What to work on: Everything from the top of the data below through the line with "are here read" should be duplicated exactly, and nothing past it.
*** Block opens ***
import Literature.Computability.AlgebraicComplexity.KIReductionCodes
import Literature.Computability.Complexity.ListFoldBricks
import HarnessLib

/-!
# Reading a polynomial off ANY string: the junk-tolerant semantics of integer circuit codes, with
# degree and height bounds (input of the randomised identity test behind BIJL18 Thm. 5)

The code words `circuitWord m C = ⟨bin m, ⟨⟨1^{#gates}, encList (gate codes)⟩, opCode output⟩⟩` of
division-free integer circuits (`ValiantBooleanBridge.lean`, spelled out in `KIReductionCodes.lean`:
sum gate `0 · ⟨1^{#args}, encList [⟨intCode c, opCode u⟩ …]⟩`, product gate `1 · ⟨1^{#args}, …⟩`,
operands `00·bin k` (variable), `01·intCode c` (constant), `1·bin j` (gate reference)) are here read
TOTALLY — every string `w` denotes a circuit `rdCircuit V w` over `V` variables (junk-tolerant
projections `fstF`/`sndF`, list decoder `Brick.decNil`, variable indices `≥ V` read as the constant
`0`) — so that a randomised identity test built from the same projections is analysable on every
input (Schwartz 1980 / Ibarra–Moran 1983: the zero test of straight-line programs; consumer:
`CircuitCodeModularEvaluator.lean`, the `FP` evaluator modulo a random number, and BIJL18 Thm. 5).

* `rdInt`, `rdOp`, `rdGate`, `rdGateCodes`, `rdCircuit`, **`semPoly w`** (the polynomial of the
  circuit read off `w`, in `|w|` variables);
* **reading is decoding on genuine codes**: `rdCircuit_circuitWord` (`= C.rename (Fin.castLE _)` when
  `m ≤ V`), hence `semPoly_circuitWord_eq_zero_iff : semPoly (circuitWord m C) = 0 ↔ C.eval = 0`
  for `m ≤ |circuitWord m C|`;
* **bounds for every string** `w` of length `L`: `totalDegree_semPoly_le` (`deg ≤ 2^{L²}`) and
  `natAbs_eval_semPoly_le` (`|semPoly w (a)| ≤ 2^{2^{L²+3L}·(B+1)}` at integer points with
  coordinates in `[0, 2^B)`), by the gate-by-gate recursions `deg ≤ L · deg`,
  `log|value| ≤ L · log|value| + 2L` (`#gates, fan-in, log|constants| ≤ L`).

## References

* J. T. Schwartz, J. ACM 27 (1980), §3; O. H. Ibarra, S. Moran, J. ACM 30 (1983), §4 (zero testing of
  straight-line programs by modular evaluation) [Schwartz1980] [IbarraMoran1983].
* V. Kabanets, R. Impagliazzo, Comput. Complexity 13 (2004), §2 (circuits as strings)
  [KabanetsImpagliazzo2004].
* M. Bläser, C. Ikenmeyer, G. Jindal, V. Lysikov, STOC 2018, Lemma 25 (value bounds)
  [BlaserIkenmeyerJindalLysikov2018].
-/

noncomputable section

namespace Literature.Computability.AlgebraicComplexity

namespace CircuitCode

open _root_.Computability Complexity Brick ArithCircuit KIReduction MvPolynomial

/-! ### The junk-tolerant reader -/

/-- The integer read off a code `⟨[sign], magnitude⟩` (`intCode`): the value of the second field,
negated when the first field starts with `1`. [cite: KabanetsImpagliazzo2004, §2] -/
def rdInt (c : List Bool) : ℤ :=
  if (fstF c).headD false then -(bitsToNat (sndF c) : ℤ) else (bitsToNat (sndF c) : ℤ)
*** Block closes ***
Solution for this exercise:
import Literature.Computability.AlgebraicComplexity.KIReductionCodes
import Literature.Computability.Complexity.ListFoldBricks
import HarnessLib

/-!
# Reading a polynomial off ANY string: the junk-tolerant semantics of integer circuit codes, with
# degree and height bounds (input of the randomised identity test behind BIJL18 Thm. 5)

The code words `circuitWord m C = ⟨bin m, ⟨⟨1^{#gates}, encList (gate codes)⟩, opCode output⟩⟩` of
division-free integer circuits (`ValiantBooleanBridge.lean`, spelled out in `KIReductionCodes.lean`:
sum gate `0 · ⟨1^{#args}, encList [⟨intCode c, opCode u⟩ …]⟩`, product gate `1 · ⟨1^{#args}, …⟩`,
operands `00·bin k` (variable), `01·intCode c` (constant), `1·bin j` (gate reference)) are here read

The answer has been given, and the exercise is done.